The movement of students around the world could be set to boost international money transfer activity over the next few years.
According to Knight Frank, many opportunities for property investors have opened up in major European cities as a result of increased global student mobility.
This trend was attributed to factors such as the emergence of middle class consumers in emerging economies, as well as the international connectivity offered by digital media.
Indeed, Knight Frank said the internet has made young people around the world better informed than ever before, which means many are keen to look around the world for the best higher education facilities.
As a result, the organisation believes property investors may wish to take advantage of this trend by purchasing student housing in hotspots of activity such as London and Paris.

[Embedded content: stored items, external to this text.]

import Summits.QuantumFields.YangMills.Theorems.UnitScaleTiltFluctuationComparisonRegPrGlobalSlackStepFarThetaV4
import Summits.QuantumFields.YangMills.Theorems.UnitScaleTiltFluctuationComparisonRegPrGlobalSlackKernelLegBirthV4
import HarnessLib

/-!
# `UnitScaleTiltFluctuationComparisonRegPrGlobalSlackStepFarBirthV4` — THE v4 TWIN (★★OWNER RULING g26-№14 (F-2b); P22b, width seat ym-ust-20520-w2 g4; skeleton v5kD; record-free decls imported from `…GlobalSlackStepFarBirth`) of `…GlobalSlackStepFarBirth` — THE STEP RECORD'S FAR PART OF THE CANONICAL BIRTH REST ON THE LISTED NEW-LEVEL DOMAINS, IN THE RESIDUAL ROW'S
# CURRENCY WITH THE CANONICAL TREE LENGTH (crux `FluctuationComparisonRegPrIntL`, stmt-QuantumFields-20520, pen v5kC stub 3⁗χ; width seat ym-ust-20520-w3 g0, (R3)-birth assist
# for ★ym-ust-20520-w1 g0; YM₃ on the 3-torus is ladder rung R3, not the Clay problem)

WHY.  ★w1 g0's `GlobalSlackKernelLeg.canonPTRows_birth_eq'` (p585084) writes the canonical newborn term of a listed new-level point set `Y` as the jet of the birth chart minus
`birthFarAtRows q K b Y W = Σ_{X ∈ birthDomsRows q K b Y} (far_X + far^Λ_X)` — the rest of the structure row at the birth level.  The own-indexed residual row
`GlobalSlackKernelLeg.RemainderSmallOwnΦ` asks that rest to be `≤ C_R·e^{−κ𝓛_K(1+b, Y)}·θ(n)⁷` at the birth reading (`n = K − b − 1`, `x = 1`).  This file puts the 𝔖-PART of
`birthFarAtRows` in exactly that currency, from the displayed far row alone (`abs_far_le_theta7_of_farRow`, p585502), with the CANONICAL tree length of the datum
(`canonTreeLenRows_domSet`): **`abs_sum_birthDomsRows_stepFar_le_of_mem_loc`** — for `b + 1 ≤ K`, every `Y ∈ Loc K (b+1) triv (b+1)` and every `W`,
`|Σ_{X ∈ birthDomsRows q K b Y} far_X(triv, W)| ≤ C(𝔠, L)·e^{−𝔠.κ·𝓛_K(b+1, Y)}·θBal F.L γ b₀ p₀ (K − b − 1)⁷` (and the retained-domain form `abs_sum_birthDomsRows_stepFar_le`).
The Λ-part `Σ far^Λ_X` is LOCATED (g-free amplitude `C63`, ★w1 g0 memo §3) and not touched.  Def-free bookkeeping; nothing of [Balaban1985UV3] is asserted; registry untouched
(`--supports stmt-QuantumFields-20520`); no claim about the crux, d = 4 or the mass gap.

References: T. Bałaban, CMP 102 (1985) 255–275 [Balaban1985UV3] ((24)–(25) p.262, p.264 L14–20, (43) p.266, (57) p.270, (59) p.270).
-/

set_option autoImplicit false

noncomputable section

namespace Summit.QuantumFields.YangMills.Theorems.GlobalSlackCanonicalPolymers

open scoped BigOperators
open Finset
open Literature.MathematicalPhysics.QuantumFieldTheory.Balaban1983to89
open Literature.MathematicalPhysics.QuantumFieldTheory.Balaban1983to89.T3ContinuumYM3Torus
open Literature.MathematicalPhysics.QuantumFieldTheory.Balaban1983to89.T3UnitScaleTilt (θBal)
open Literature.MathematicalPhysics.QuantumFieldTheory.Balaban1983to89.T3AlphaInputsAC
open Literature.MathematicalPhysics.QuantumFieldTheory.Balaban1983to89.TreeLengthTorus (tsys)
open Literature.MathematicalPhysics.QuantumFieldTheory.Balaban1985CMP102
open Literature.MathematicalPhysics.QuantumFieldTheory.Balaban1985CMP102.Setting
open Summit.QuantumFields.Balaban3D.Carriers
open Summit.QuantumFields.Balaban3D.Proofs.Primitives
open Summit.QuantumFields.Balaban3D.Proofs.NewbornJet (tlConst)
open Summit.QuantumFields.YangMills.Theorems
open Summit.QuantumFields.YangMills.Theorems.GlobalSlackKernelLeg (birthDomsRows birthDomsRows_domSet)

variable {F : T3Family} {𝔠 : AlphaConsts F.L (suGroupModel 2).N} {γ : ℝ} {hγ : 0 < γ} {hγ1 : γ ≤ (min 𝔠.gamma0 1) ^ 2}

variable (q : ∀ K, AlphaInputsT3AC.PkgCoreRows F 𝔠 γ hγ hγ1 K)

/-- **THE STEP RECORD'S FAR PART OF THE BIRTH REST AT A RETAINED DOMAIN'S POINT SET**: for `b + 1 ≤ K`, a retained step-`b` domain `X` and every `W`,
`|Σ_{X' ∈ birthDomsRows q K b (domSet X)} far_{X'}(triv, W)| ≤ C(𝔠, L)·θBal(K − b − 1)⁷·e^{−κ·dj X}` — `birthDomsRows = {X}` and `abs_far_le_theta7_of_farRow`.
[cite: Balaban1985UV3, p.264 L14-20, (59) p.270, (57) p.270] -/
theorem abs_sum_birthDomsRows_stepFar_le (K b : ℕ) (hb : b + 1 ≤ K) (X : (tsys 3 (nblkOf (SK F 𝔠 γ hγ hγ1 K) 𝔠.lane.carrier b)).Dom)
    (hX : X ∈ newDomsRows q K b (Hist.triv (F.P K) (b + 1))) (W : GaugeField (F.P K) (b + 1) (Matrix.specialUnitaryGroup (Fin 2) ℂ)) :
    |∑ X' ∈ birthDomsRows q K b (domSet (F := F) 𝔠.lane.carrier.M₁ K b X), ((q K).𝔖 b).far X' (Hist.triv (F.P K) (b + 1)) W| ≤
      (𝔠.Cfar * 𝔠.C25 * tlConst (7 * 𝔠.r₀) 1 * ((Real.sqrt F.L)⁻¹ * (1 + Real.log (Real.sqrt F.L)) ^ 𝔠.p₀) ^ 7) *
        θBal F.L γ 𝔠.b₀ 𝔠.p₀ (K - b - 1) ^ 7 * Real.exp (-(𝔠.κ * (tsys 3 (nblkOf (SK F 𝔠 γ hγ hγ1 K) 𝔠.lane.carrier b)).dj X)) := by
  have hbm : b ≤ F.m + K := by have := F.hm; omega
  rw [birthDomsRows_domSet q K b hbm X hX, sum_singleton]
  exact abs_far_le_theta7_of_farRow K b hb _ ((q K).runRows.steps b hb).far_le X (Hist.triv (F.P K) (b + 1)) W

/-- **THE STEP RECORD'S FAR PART OF THE BIRTH REST ON THE LISTED NEW-LEVEL DOMAINS, RESIDUAL-ROW CURRENCY**: for `b + 1 ≤ K`, every listed point set `Y` of term level `b+1` at
lattice level `b+1` of run `K` (`Y ∈ Loc K (b+1) triv (b+1)` of the datum `dataOfCoreRows q (canonPolymerRows q)`) and every `W`,
`|Σ_{X ∈ birthDomsRows q K b Y} far_X(triv, W)| ≤ C(𝔠, L)·e^{−𝔠.κ·𝓛_K(b+1, Y)}·θBal F.L γ b₀ p₀ (K − b − 1)⁷` with the CANONICAL tree length — the 𝔖-part of ★w1 g0's birth rest in the shape
of `RemainderSmallOwnΦ`'s clause at the birth reading (`n = K − b − 1`, `j = b`, level factor `x = 1`).  The Λ-part is located, not derived. [cite: Balaban1985UV3, (24)-(25) p.262, p.264 L14-20, (43) p.266, (57) p.270] -/
theorem abs_sum_birthDomsRows_stepFar_le_of_mem_loc (K b : ℕ) (hb : b + 1 ≤ K) (Y : Set (Site (F.P K) 0))
    (hY : Y ∈ (AlphaInputsT3AC.dataOfCoreRows q (canonPolymerRows q)).Loc K (b + 1)
      ((AlphaInputsT3AC.dataOfCoreRows q (canonPolymerRows q)).triv K (b + 1)) (b + 1))
    (W : GaugeField (F.P K) (b + 1) (Matrix.specialUnitaryGroup (Fin 2) ℂ)) :
    |∑ X ∈ birthDomsRows q K b Y, ((q K).𝔖 b).far X (Hist.triv (F.P K) (b + 1)) W| ≤
      (𝔠.Cfar * 𝔠.C25 * tlConst (7 * 𝔠.r₀) 1 * ((Real.sqrt F.L)⁻¹ * (1 + Real.log (Real.sqrt F.L)) ^ 𝔠.p₀) ^ 7) *
        Real.exp (-(𝔠.κ * (AlphaInputsT3AC.dataOfCoreRows q (canonPolymerRows q)).treeLen K (b + 1) Y)) *
          θBal F.L γ 𝔠.b₀ 𝔠.p₀ (K - b - 1) ^ 7 := by
  classical
  have hbm : b ≤ F.m + K := by have := F.hm; omega
  change Y ∈ canonLocRows q K (b + 1) (Hist.triv (F.P K) (b + 1)) (b + 1) at hY
  simp only [canonLocRows, if_pos hb, ite_true, mem_image] at hY
  obtain ⟨X, hX, rfl⟩ := hY
  change |∑ X' ∈ birthDomsRows q K b (domSet (F := F) 𝔠.lane.carrier.M₁ K b X), ((q K).𝔖 b).far X' (Hist.triv (F.P K) (b + 1)) W| ≤
    (𝔠.Cfar * 𝔠.C25 * tlConst (7 * 𝔠.r₀) 1 * ((Real.sqrt F.L)⁻¹ * (1 + Real.log (Real.sqrt F.L)) ^ 𝔠.p₀) ^ 7) *
      Real.exp (-(𝔠.κ * canonTreeLenRows q K (b + 1) (domSet (F := F) 𝔠.lane.carrier.M₁ K b X))) * θBal F.L γ 𝔠.b₀ 𝔠.p₀ (K - b - 1) ^ 7
  rw [canonTreeLenRows_domSet q K b hbm X, mul_right_comm]
  exact abs_sum_birthDomsRows_stepFar_le q K b hb X hX W

end Summit.QuantumFields.YangMills.Theorems.GlobalSlackCanonicalPolymers

end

James Pullan, head of student property at the body, commented: "The rise in global student mobility has created an excellent opportunity for investment in key European cities and is a long-term trend that is set to continue."
He noted that student housing in Britain has remained a lucrative option for investors throughout the economic downturn, with property owners collecting "solid and consistent returns".
Vienna was identified as another top location in Europe for student accommodation, along with Dublin and Barcelona.
Nevertheless, the continuing debt crisis in the eurozone across the financial bloc could limit the returns investors may collect to an extent. Indeed, recent figures from Knight Frank showed global house prices went up by just 0.9 per cent during the 12 months to March 2012.
This, it stated, was the lowest increase "since the depths of the recession in 2009" and was put partly down to lingering uncertainty in Europe. Ireland performed particularly badly, with prices dropping by 16.3 per cent throughout the year.